Well, I’m back! It feels like I’ve been away forever. Even sitting in front of a laptop feels a bit weird.
It goes without saying that we had a great time. I’ve not been on a beach holiday for years, not least because me and swimwear have never been the best of friends. And I’ve never been on an all-inclusive holiday like this one, ever. As you know, I went with the Boy’s family, and their biggest priority is keeping his 7 year-old niece and 4 year-old nephew entertained (no small feat, I promise you), so this type of holiday is perfect for all concerned. And I have to say that I felt bloody good … I was by no means the thinnest person by the pool, but I felt absolutely confident wandering about in my swimming costume and sarong. It was actually quite emotional, if I’m honest. I felt like I had a right to be there and that nobody was staring at me. One of the big triggers for me embarking on lighter life was the knowledge that this holiday was planned and booked … it would have been unbearable had I not lost the weight.
From a diet point of view, this kind of holiday is potentially nothing short of disastrous 🙂 The supply of food and drink is unrelenting … obviously, as we all know, willpower does exist and nobody is ever forced to eat or drink, but for people with a tendency to overeat then all-inclusive holidays are a minefield. Many people that I saw over the last few days were using their stay as a licence to indulge to alarming (and sometimes disgusting) degrees. It wasn’t unusual to see people consume three loaded plates of food at one sitting and then pile up another plate with cakes from the dessert trolley. I don’t mean to sound pious, but I was genuinely shocked. It was like the barbecue effect (graze until you might explode) magnified a hundred times. Now, as I’ve said before, people’s weight really is their own business, and if adults choose to be overweight then that’s entirely up to them. What really got to me was the children. It was absolutely heartbreaking to see young kids, some of whom were already significantly overweight, piling their plates high with junk, junk and more junk. I think there’s something in the mentality of an all-inclusive package that says ‘well, I’ve paid for this, so it doesn’t matter if the food goes to waste’ which meant that some families’ tables were literally groaning with food … and if kids can help themselves to as much ice cream or chips or chicken nuggets as they can carry, then that’s exactly what they’re going to do. It was incredibly sad. These are the kids who are going to grow up to find themselves in the same situation as I did … overweight, unhealthy and downright miserable.
And how did I cope? Well, I’ve not dared to go near the scales just yet, but if I’m not significantly heavier than when I left twelve days ago then I’ll be mighty surprised. I didn’t go crazy, by any stretch of the imagination (although I have identified two major personal weaknesses in the form of bread and ice cream), but I was by no means perfect either. Broadly speaking I limited myself to two meals a day (thanks to my trusty vanilla shakes), stuck to salad and protein, went easy on the carbs and avoided fried food. Back in the bad old days I had an alarming fondness for chips, so I was delighted to discover that I could avoid them quite easily (I had them once in the whole time I was there). I steered clear of beer, and drank mainly dry white wine topped up with sparkling mineral water. That said, I’m still estimating that I’ve probably gone half a stone in the wrong direction.
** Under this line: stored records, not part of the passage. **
import Summits.QuantumFields.BalabanUV.Beta.FP.NestedStepLawTorusTransportedRowsGradedGenSymULowClosed
import Summits.QuantumFields.BalabanUV.Beta.FP.NestedStepLawTorusTransportedRowsGradedSym
import Summits.QuantumFields.BalabanUV.Beta.FP.PeriodisedFormIndexWardDoubled

/-!
# `BalabanUV.Beta.FP.NestedStepLawTorusTransportedRowsGradedLevelZeroSymULowClosed` — road «FP» for binder row D1, ROUTE T, presentation T-β, option (δ)
# «LIFT ∕ GRADED» (R-FP-54′), an2's (J-a) programme item (β) ON THE uLow BOTTOM: **THE GRADED DOOR AT THE (III′) LITERAL, LEVEL `j = 0`, FIRST-ORDER FORM JET
# = `(−2c) •` leaf-05's PERIODISED WILSON FAMILY `+` A Λ-SECTOR ADDITIVE FAMILY — `k1 hH₁t` DISCHARGED, Λ ROWS DISPLAYED, NO SMALL-COMB DEAD ROWS** — identical
# to `…RowsGradedLevelZeroSym` except that it sits on `…RowsGradedGenSymULowClosed` (leaf-06's `uLow` route: `s1 s2` gone; leaf-05 g29's C3: the sockets `h1 h2` CLOSED, #12's `hfμ′ hcoarse′`
# re-displayed).  AFTER IT THE (J-a) (β) DOOR AT LEVEL 0 DISPLAYS ONLY: the order-2 letters `k2 q2 hH₂t a2 c2 d2 t2`, the graded Ward row `a1` (between
# pinned tables), `hdead`, the Λ rows `hΛ hΛt`, the coarse presentation `hfμ′ hcoarse′`, namings and defining equations.  The rest of this docstring is that file's.

WHAT.  `NestedStepLawTorusTransportedRowsGradedGenSym.secondVar_oneShot_nestedStepLaw_torus_transported_graded_rows_gen_sym` ((β-b′), leaf-02 g21) is the
(III′) torus call with leaf-02's rows, leaf-06's generator side and `hH₀t` supplied by term; over a FREE first-order form jet `H₁` it displays the GRADED
form word `k1 : −(XᵀH₀) + H₁ + H₀X = H′₁` and the parity `hH₁t : H₁ᵀ = −H₁` (plus the (γ-sym) sockets `h1 h2` and tables).  At LEVEL `j = 0`:

* the form block: `H₀ = perF F 𝕄_0 ∘ (ff) = perF F (bhKStepAt d (toSite (ctrOff (d+1) Lc)) Lc 0) ∘ (ff)` ((β-b) §0
  `perF_bhKStepSh_Dsh_ff_eq_perF_bhKStepAt`), so leaf-05's ROOTED level-0 producers act at `r := ctrOff (d+1) Lc`:
  `PeriodisedFormIndexWard.torus_k1_sim_letter` (with the DIAGONAL generator `X = (w∕2) • E_λ`: `−X·H₀ + w • W₁^{(h)} + H₀·X = w • W₁^{(h + Dλ)}` for the
  periodised WILSON family `W₁^{b} := perF F (dper F (wilsonA d b.2 ↑b.1)) ∘ (ff)`) and `PeriodisedFormIndexWardDoubled.torus_H1_transpose` (`(W₁^{(w)})ᵀ = −W₁^{(w)}`);
* leaf-02's rows PIN the generator `X = −c • E_λ`, `c = (Lc^{d+1}·stepScale d Lc 0)⁻¹` (`hX`), so the Wilson half meets `k1` EXACTLY at the weight `w = −2c`
  (as in the rooted p328011);
* the Λ-SECTOR half of the full ff first-order jet (an2 W-an2-g40-6 l.44055: `SLam Lc (lamCoeffOf KInv Lc) H`-type families, exponentially localised, NOT
  finitely supported — the finite-support §1 exchange of `PeriodisedBorderIndexWard` does not apply; a summable twin is pending) rides as a FREE ADDITIVE
  FAMILY `Λ b` («rows are linear in `H₁`», W-4): `H₁ := (−2c) • Σ_b h b • W₁^{b} + Σ_b h b • Λ b`, `H′₁ :=` the same along `h + Dλ`, and its two rows are
  DISPLAYED — `hΛ : Σ_b (Dλ)_b • Λ b = 0` (the periodised Λ index law; an2: ZERO per site, `CombLamSectorLetters.divV_SLam_lamCoeffOf_an1TablesS2_eq_zero`)
  and `hΛt : (Λ b)ᵀ = −Λ b`.  With them `k1` splits as (Wilson: `torus_k1_sim_letter`) + (Λ: `Σ_b (h + Dλ)_b • Λ b = Σ_b h_b • Λ b` by `hΛ`), and `hH₁t` as
  `torus_H1_transpose` + `hΛt`.

This file is ONE theorem **`secondVar_oneShot_nestedStepLaw_torus_transported_graded_rows_levelZero_sym`** = the (β-b′) theorem at `j := 0` with `H₁ H′₁`
bound as above (`hH₁ hH'₁` — leaf-05's spellings VERBATIM for the Wilson half), the family `Λ` and its rows `hΛ hΛt` ADDED, and the binders `k1 hH₁t` REMOVED.
Proof = `subst` + ONE TERM.  [folklore] composition BY NAME; nothing of leaf-05's, leaf-06's or the OWNER's restated; no `def`, no `def … : Prop`, nothing
cited, 0 sorry.

WHAT THIS DOES NOT SAY (the dictionary's, an2): whether the (III′) record's level-0 first-order form table along `h` IS `(−2c) •` the periodised Wilson family
`+` the Λ family the instance will name (located question Q-d1leaf02-g20-1 for the weight; JA-TABLE v1.2 (β) for the slot), and whether that Λ family meets
`hΛ hΛt` — DISPLAYED, not asserted.  What STAYS displayed at level 0: the (γ-sym) sockets `h1 h2` (leaf-05 g29 C3; the closing instance re-displays #12's
`hfμ′ hcoarse′` for `h2`), `k2 q2 hH₂t`, the graded Ward rows `a1 a2` (now between PINNED tables), `c2 d2`, `s1 s2 t2`, `hΛ hΛt`, the namings.

HONEST DEPENDENCY (page 1, mandatory): continuum YM on T⁴ ⇐ BetaPertH ∧ nine spine estimates (0/9 proved); BetaPertH ⇐ (D1) ∧ (D4) ∧ CAP+tail;
G-an2-4 gates asym, D1 and NE2/3/4.  HONEST FRAMING (cell contract, verbatim): «discharging `BetaPertH` makes Bałaban's UV stability UNCONDITIONAL —
a real constructive-QFT result; it is NOT the continuum limit and NOT the Clay problem.»  ABSOLUTE RULE (cell charter, verbatim): «No internally-minted
statement may enter as a cited fact. Every hypothesis is either kernel-proved in this package or a verbatim quotation of a PUBLISHED theorem with page
reference. The manuscript(s) under audit are NOT citable for their own disputed steps — they are the thing under adjudication; programme-internal
(2001/route/tribunal) claims are never citable.»  0 estimates; 0∕4 row-D1 binders; NOT (T-ID)∕(T-β) complete, NOT (J-a) complete, NOT SDF, NOT D1, NOT
BetaPertH, NOT continuum, NOT Clay.  Road «FP», D1 formalisation swarm leaf-02 (b2b-balaban-beta-d1-formalise-leaf-02) gen 21, 2026-08-22.  No existing file
touched.
-/

noncomputable section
A couple of posts ago I was discussing the fact that my counsellor has suggested that I go back into abstinence. I’ve decided that’s what I’m going to do. Not only will it help me to compensate for the excesses of the holiday, but I don’t feel that I’ve settled at a weight that I’m happy with. Going into management early meant that I had no buffer zone and, frankly, I’ve come so far that it seems lunatic not to use this opportunity to get to where I want to be. So as of this morning I’m back on the shakes and bars. I’m hoping that I have the willpower to stick at it for those critical few weeks (I’m hoping no more than four, but who knows?). If I really do find it impossible, then I think I will compromise with three food packs and one salad and protein meal. Here’s hoping that I can do it.
Anyway, I must go. I’m up to my eyeballs in dirty washing. Deep joy!